México es uno de los diez países más desiguales del orbe, de acuerdo con el Banco Mundial. Esta característica negativa se expresa de forma clara en nuestra organización social y económica, e impacta de manera especial a las nuevas generaciones, que se ven en su mayoría imposibilitadas para alcanzar algún grado de movilidad social.

Esta enorme desigualdad se reedita en el ámbito universitario nacional, ya que las posibilidades de acceder a la educación superior en las instituciones públicas más importantes, como la UNAM, se incrementan cuando los aspirantes son hijos de profesionistas, egresados de bachilleratos de calidad, o provenientes de los estratos más altos de la sociedad.

Aunque lo anterior en principio sea una gran obviedad, no debiera ser un fenómeno normalizado y mucho menos aceptado por las propias instituciones educativas, ni por la Secretaría de Educación Pública. No debe tener cabida el hecho de que, al enfrentarse uno a uno en un examen de admisión para ingresar a una licenciatura, sea más probable, per se, que pase el hijo de un abogado que el de un albañil. Esto es una especie de determinismo social inaceptable.

Tenemos entonces aquí, como reflejo de las carencias e iniquidades de la sociedad, dos problemas: chicos con capacidades académicas desiguales, y que la educación ha devenido en una mercancía más accesible para quienes más tienen. En este escenario, ¿se puede competir en iguales condiciones en los exámenes de ingreso a universidades?

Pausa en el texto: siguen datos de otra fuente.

import Mathlib
import Literature.NumberTheory.DiophantineGeometry.AbcWave0
import Literature.NumberTheory.DiophantineGeometry.PastenSubexpTheorem14
import Summits.ABC.ABC.Theorems.ThreeSlotZooSquareSquare
import Summits.ABC.ABC.Theorems.SolvedZooL3Consumer

/-!
# Family L2 of the three-prime zoo is the singleton `(1, 57121, 57122)` modulo Cohn 1996 (odd exponent) and Ljunggren 1942

Consumer file for `SolvedZooABC` (stmt-ABC-24025, `route-ABC-ThreeSlotCyclotomicDescent`),
family (ii) of the typed statement, in both orientations:
`a = 1, b = p^(2u), c = 2 · r^z` (`p, r` prime, `1 ≤ u`, `4 ≤ z`, `z` even), i.e. the negative
Pell equation `X² + 1 = 2 · Y²` with `X = p^u` and `Y = r^(z/2)` a perfect power (`z/2 ≥ 2`).

WHICH CONJUNCT, MODULO WHICH FACTS. This file discharges the family-(ii) (= L2) disjunct of
stmt-ABC-24025 — and nothing else — MODULO TWO PRINTED THEOREMS NOT (YET) PROVED IN THE TREE,
entering as explicit hypotheses stated INLINE (no `def`, no new named fact in this file):

* `hOdd` — J. H. E. Cohn, "Perfect Pell powers", Glasgow Math. J. 38 (1996) 19–20, LEMMA, in its
  ODD-EXPONENT half: `y² + 1 = 2 · z^(2K+1)` with `K ≥ 1`, `z > 0` forces `z = 1`. Its Prop text is,
  verbatim, the signature keyed to the prover seats abc-inputs-pr-2 and pr-3 (KEY COHN-ODD-LEAD:
  `theorem cohn1996_lemma_odd {y z : ℤ} {K : ℕ} (hK : 1 ≤ K) (hz : 0 < z)
  (h : y ^ 2 + 1 = 2 * z ^ (2 * K + 1)) : z = 1`); when that theorem lands the hypothesis is
  discharged BY NAME (follow-up), making this half unconditional.
* `hQuartic` — W. Ljunggren 1942 (Avh. Norske Vid. Akad. Oslo I 1942 no. 5): `x² + 1 = 2 · t⁴` has
  only `x ∈ {1, 239}`, i.e. `t = 1 ∨ t = 13` (secondary: Guy, *Unsolved Problems in Number Theory*
  (1994) D6 pp. 162–163; Cohen, *Number Theory I*, Thm 6.8.6 p. 481). Its Prop text is, verbatim,
  the statement the typer seat abc-harv-typ-1 (KEY ZOO-FACTS) files as the Literature named fact
  `Literature.NumberTheory.DiophantineGeometry.ljunggren1942_sqPlusOneEqTwiceFourth`; this quartic
  is the deep input (XL; primary not held, acq-13752) and the L2 triple `239² + 1 = 2·13⁴` lives in it.

Reduction (desk ruling 2026-08-28T01:30:28Z; the Pethő/Cohn "perfect Pell powers" form): write
`z = 2k`, `k ≥ 2`, `k = 2^e · m` with `m` odd. If `m ≥ 3` then `X² + 1 = 2 · (r^(2^(e+1)))^m` and
`hOdd` gives `r^(2^(e+1)) = 1`, absurd. So `m = 1`, `e ≥ 1`, `z = 4 · 2^(e−1)` and
`X² + 1 = 2 · (r^(2^(e−1)))⁴`; `hQuartic` gives `r^(2^(e−1)) = 13`, so `r = 13`, `z = 4`, `X = 239`,
`(p, u) = (239, 1)`: the triple is `(1, 57121, 57122)`, `rad = 2 · 13 · 239 = 6214`, `c/rad ≈ 9.19`.

Content: `l2_params` (parameters forced), `l2_triple_eq` / `l2_triple_eq_swap`, `rad_ge_6214`,
`solvedZoo_L2_of hOdd hQuartic` (C = 10).

HONESTY: PROVED-MOD-FACTS, not proved — stmt-ABC-24025 stays OPEN; this is the L2 conjunct modulo
{Cohn 1996 odd half (being proved by abc-inputs-pr-2 and pr-3), Ljunggren 1942 (unproved, XL)}.
INPUTS→UNCONDITIONAL (D-0154 (2)) bookkeeping: not abc, not the cell B₃, abc moved by 0;
typed ≠ proved.
-/

namespace Summit.ABC.ABC.Theorems.SolvedZooL2Consumer

open Literature.NumberTheory.DiophantineGeometry (IsABCTriple rad rad_def rad_swap)
open UniqueFactorizationMonoid (radical)
open Summit.ABC.ABC.Theorems.ThreeSlotZooSquareSquare (mul_dvd_radical)
open Summit.ABC.ABC.Theorems.SolvedZooL3Consumer (lt_mul_rpow_of_lt_mul)

/-- A prime power `r ^ n` with `n ≠ 0` is not `1`. [folklore] -/
theorem prime_pow_ne_one {r n : ℕ} (hr : r.Prime) (hn : n ≠ 0) : r ^ n ≠ 1 := by
  intro h
  rcases Nat.pow_eq_one.mp h with h1 | h1
  · exact hr.one_lt.ne' h1
  · exact hn h1

/-- **Parameters of family (ii) modulo Cohn 1996 (odd exponent) and Ljunggren 1942.** If
`p ^ (2u) + 1 = 2 · r ^ z` with `p, r` prime, `1 ≤ u`, `4 ≤ z`, `z` even, then — assuming `hOdd`
(Cohn 1996, Lemma, odd-exponent half; inline, to be discharged by the theorem
`cohn1996_lemma_odd` of abc-inputs-pr-2 and pr-3) and `hQuartic` (Ljunggren 1942; inline, to become
`Literature.NumberTheory.DiophantineGeometry.ljunggren1942_sqPlusOneEqTwiceFourth`) —
necessarily `p = 239`, `u = 1`, `r = 13`, `z = 4` (`239² + 1 = 2 · 13⁴`). -/
theorem l2_params
    (hOdd : ∀ {y z : ℤ} {K : ℕ}, 1 ≤ K → 0 < z → y ^ 2 + 1 = 2 * z ^ (2 * K + 1) → z = 1)
    (hQuartic : ∀ x t : ℕ, x ^ 2 + 1 = 2 * t ^ 4 → t = 1 ∨ t = 13)
    {u p r z : ℕ} (hp : p.Prime) (hr : r.Prime) (hu : 1 ≤ u) (hz4 : 4 ≤ z) (hze : Even z)
    (h : p ^ (2 * u) + 1 = 2 * r ^ z) :
    p = 239 ∧ u = 1 ∧ r = 13 ∧ z = 4 := by
  obtain ⟨k, hk⟩ := hze
  have hk0 : k ≠ 0 := by omega
  obtain ⟨e, m, hm, hkm⟩ := Nat.exists_eq_two_pow_mul_odd hk0
  rcases Nat.lt_or_ge 1 m with h1m | hm1
  · -- `m` odd and `> 1`: the odd-exponent case, killed by `hOdd`
    obtain ⟨K, rfl⟩ := hm
    have hK : 1 ≤ K := by omega
    have hzfac : z = 2 ^ (e + 1) * (2 * K + 1) := by rw [hk, hkm]; ring
    have hN : (p ^ u) ^ 2 + 1 = 2 * (r ^ 2 ^ (e + 1)) ^ (2 * K + 1) := by
      rw [← pow_mul, ← pow_mul, ← hzfac, mul_comm u 2]
      exact h
    have hZ : ((p ^ u : ℕ) : ℤ) ^ 2 + 1 = 2 * ((r ^ 2 ^ (e + 1) : ℕ) : ℤ) ^ (2 * K + 1) := by
      exact_mod_cast hN
    have hpos : (0 : ℤ) < ((r ^ 2 ^ (e + 1) : ℕ) : ℤ) := by
      exact_mod_cast pow_pos hr.pos _
    have h1 : ((r ^ 2 ^ (e + 1) : ℕ) : ℤ) = 1 := hOdd hK hpos hZ
    have h1' : r ^ 2 ^ (e + 1) = 1 := by exact_mod_cast h1
    exact absurd h1' (prime_pow_ne_one hr (pow_ne_zero _ two_ne_zero))
  · -- `m = 1`: `k = 2^e` with `e ≥ 1`, the quartic case
    have hm1' : m = 1 := by
      obtain ⟨K, rfl⟩ := hm
      omega
    subst hm1'
    rw [mul_one] at hkm
    have he : e ≠ 0 := by
      rintro rfl
      rw [pow_zero] at hkm
      omega
    obtain ⟨f, rfl⟩ : ∃ f, e = f + 1 := ⟨e - 1, by omega⟩
    have hzw : z = 4 * 2 ^ f := by rw [hk, hkm]; ring
    have hN : (p ^ u) ^ 2 + 1 = 2 * (r ^ 2 ^ f) ^ 4 := by
      rw [← pow_mul, ← pow_mul, mul_comm u 2, mul_comm (2 ^ f) 4, ← hzw]
      exact h
    rcases hQuartic (p ^ u) (r ^ 2 ^ f) hN with h1 | h13
    · exact absurd h1 (prime_pow_ne_one hr (pow_ne_zero _ two_ne_zero))
    · obtain ⟨rfl, hf⟩ := (Nat.Prime.pow_eq_iff (by norm_num : Nat.Prime 13)).mp h13
      have hf0 : f = 0 := by
        rcases Nat.pow_eq_one.mp hf with h2 | h2
        · norm_num at h2
        · exact h2
      subst hf0
      have hX : (p ^ u) ^ 2 = 239 ^ 2 := by
        norm_num at hN
        omega
      have hX' : p ^ u = 239 := Nat.pow_left_injective (by norm_num) hX
      obtain ⟨rfl, rfl⟩ := (Nat.Prime.pow_eq_iff (by norm_num : Nat.Prime 239)).mp hX'
      refine ⟨rfl, rfl, rfl, ?_⟩
      rw [hzw]
      norm_num

/-- **Family (ii) is the single triple `(1, 57121, 57122)`** modulo Cohn 1996 (odd exponent,
`hOdd`, inline) and Ljunggren 1942 (`hQuartic`, inline). -/
theorem l2_triple_eq
    (hOdd : ∀ {y z : ℤ} {K : ℕ}, 1 ≤ K → 0 < z → y ^ 2 + 1 = 2 * z ^ (2 * K + 1) → z = 1)
    (hQuartic : ∀ x t : ℕ, x ^ 2 + 1 = 2 * t ^ 4 → t = 1 ∨ t = 13)
    {a b c : ℕ} (ht : IsABCTriple a b c)
    (hfam : ∃ u p r z : ℕ, p.Prime ∧ r.Prime ∧ 1 ≤ u ∧ 4 ≤ z ∧ Even z ∧ a = 1 ∧
      b = p ^ (2 * u) ∧ c = 2 * r ^ z) :
    a = 1 ∧ b = 57121 ∧ c = 57122 := by
  obtain ⟨u, p, r, z, hp, hr, hu, hz4, hze, rfl, rfl, rfl⟩ := hfam
  have h : p ^ (2 * u) + 1 = 2 * r ^ z := by have := ht.2.2.1; omega
  obtain ⟨rfl, rfl, rfl, rfl⟩ := l2_params hOdd hQuartic hp hr hu hz4 hze h
  norm_num

/-- The swapped orientation: family (ii) with `b = 1` is the single triple `(57121, 1, 57122)`
modulo Cohn 1996 (odd exponent, `hOdd`, inline) and Ljunggren 1942 (`hQuartic`, inline). -/
theorem l2_triple_eq_swap
    (hOdd : ∀ {y z : ℤ} {K : ℕ}, 1 ≤ K → 0 < z → y ^ 2 + 1 = 2 * z ^ (2 * K + 1) → z = 1)
    (hQuartic : ∀ x t : ℕ, x ^ 2 + 1 = 2 * t ^ 4 → t = 1 ∨ t = 13)
    {a b c : ℕ} (ht : IsABCTriple a b c)
    (hfam : ∃ u p r z : ℕ, p.Prime ∧ r.Prime ∧ 1 ≤ u ∧ 4 ≤ z ∧ Even z ∧ b = 1 ∧
      a = p ^ (2 * u) ∧ c = 2 * r ^ z) :
    a = 57121 ∧ b = 1 ∧ c = 57122 := by
  obtain ⟨u, p, r, z, hp, hr, hu, hz4, hze, rfl, rfl, rfl⟩ := hfam
  have h : p ^ (2 * u) + 1 = 2 * r ^ z := by have := ht.2.2.1; omega
  obtain ⟨rfl, rfl, rfl, rfl⟩ := l2_params hOdd hQuartic hp hr hu hz4 hze h
  norm_num

/-- `rad(1 · 57121 · 57122) ≥ 6214 = 2 · 13 · 239` (the three primes of `239² · 2 · 13⁴` divide
the radical; in fact `rad = 6214`, but the lower bound is all that is used). [folklore] -/
theorem rad_ge_6214 : 6214 ≤ rad 1 57121 57122 := by
  rw [rad_def]
  have h13 : Nat.Prime 13 := by norm_num
  have h239 : Nat.Prime 239 := by norm_num
  have h : 2 * 13 * 239 ∣ radical (1 * 57121 * 57122 : ℕ) :=
    mul_dvd_radical Nat.prime_two h13 h239 (by norm_num) (by norm_num) (by norm_num)
      (by norm_num) (by norm_num) (by norm_num) (by norm_num)
  exact Nat.le_of_dvd (Nat.radical_pos _) h

/-- **`SolvedZooABC` restricted to family (ii) = L2 (both orientations), modulo Cohn 1996 (odd
exponent) and Ljunggren 1942.** For every `ε > 0` the constant `C = 10` works: the family is
`{(1, 57121, 57122)}` ∪ swap and `57122 < 10 · 6214 ≤ 10 · rad ≤ 10 · rad^(1+ε)` (so the L2
disjunct is genuinely needed at `C = 5`). Hypotheses INLINE: `hOdd` = Cohn 1996 Lemma, odd half
(to be discharged by `cohn1996_lemma_odd`, abc-inputs-pr-2 and pr-3), `hQuartic` = Ljunggren 1942
(verbatim the Prop the typer files as `ljunggren1942_sqPlusOneEqTwiceFourth`; unproved, XL).
PROVED-MOD-FACTS ≠ proved; this is the L2 conjunct of stmt-ABC-24025 only. -/
theorem solvedZoo_L2_of
    (hOdd : ∀ {y z : ℤ} {K : ℕ}, 1 ≤ K → 0 < z → y ^ 2 + 1 = 2 * z ^ (2 * K + 1) → z = 1)
    (hQuartic : ∀ x t : ℕ, x ^ 2 + 1 = 2 * t ^ 4 → t = 1 ∨ t = 13) :
    ∀ ε : ℝ, 0 < ε → ∃ C : ℝ, 0 < C ∧ ∀ a b c : ℕ, IsABCTriple a b c →
      ((∃ u p r z : ℕ, p.Prime ∧ r.Prime ∧ 1 ≤ u ∧ 4 ≤ z ∧ Even z ∧ a = 1 ∧
          b = p ^ (2 * u) ∧ c = 2 * r ^ z) ∨
       (∃ u p r z : ℕ, p.Prime ∧ r.Prime ∧ 1 ≤ u ∧ 4 ≤ z ∧ Even z ∧ b = 1 ∧
          a = p ^ (2 * u) ∧ c = 2 * r ^ z)) →
      (c : ℝ) < C * ((rad a b c : ℕ) : ℝ) ^ (1 + ε) := by
  intro ε hε
  refine ⟨10, by norm_num, ?_⟩
  rintro a b c ht (hfam | hfam)
  · obtain ⟨rfl, rfl, rfl⟩ := l2_triple_eq hOdd hQuartic ht hfam
    have h6214 : (6214 : ℝ) ≤ (rad 1 57121 57122 : ℕ) := by exact_mod_cast rad_ge_6214
    exact lt_mul_rpow_of_lt_mul (le_trans (by norm_num) rad_ge_6214) (by norm_num)
      (by push_cast; linarith) hε
  · obtain ⟨rfl, rfl, rfl⟩ := l2_triple_eq_swap hOdd hQuartic ht hfam
    have hsw : rad 57121 1 57122 = rad 1 57121 57122 := rad_swap 1 57121 57122
    have h6214 : (6214 : ℝ) ≤ (rad 57121 1 57122 : ℕ) := by
      rw [hsw]; exact_mod_cast rad_ge_6214
    exact lt_mul_rpow_of_lt_mul (le_trans (by norm_num) (hsw ▸ rad_ge_6214)) (by norm_num)
      (by push_cast; linarith) hε

end Summit.ABC.ABC.Theorems.SolvedZooL2Consumer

Académicos coinciden en que las grandes diferencias no son sólo económicas, sino también intelectuales y culturales, ante lo que se requiere poner a competir a los chicos en condiciones de igualdad. Para ello, las universidades deben buscar desarrollar pruebas que den un verdadero piso parejo a todos los concursantes, vengan de la sierra de Guerrero, de la Zona Metropolitana de la Ciudad de México o de San Pedro Garza García, Nuevo León, por ejemplo.

En este sentido, para mejorar y hacer más igualitario el acceso a la educación superior, se requiere de un diagnóstico completo de la formación con la que llegan los jóvenes a presentar su examen de ingreso. Y el problema de la equidad no termina en el mero ingreso a la educación superior, sino en que todos por igual, habiendo accedido a la misma, tengan la oportunidad, también equitativa, de permanecer y concluir exitosamente su formación.

La educación superior es —o tendría que ser— un vehículo de movilidad social, pero mientras no existan los mecanismos que equiparen desde el ingreso hasta los planes y métodos de enseñanza, así como la suficiente cobertura para todos los jóvenes, sean de la clase social que sean, estaremos reproduciendo la estratificación social y económica en el acceso a la educación superior, y por ende anulando toda posibilidad de movilidad.

Origen no es —o no debe ser— destino, y mucho menos tratándose de las oportunidades educativas de los jóvenes.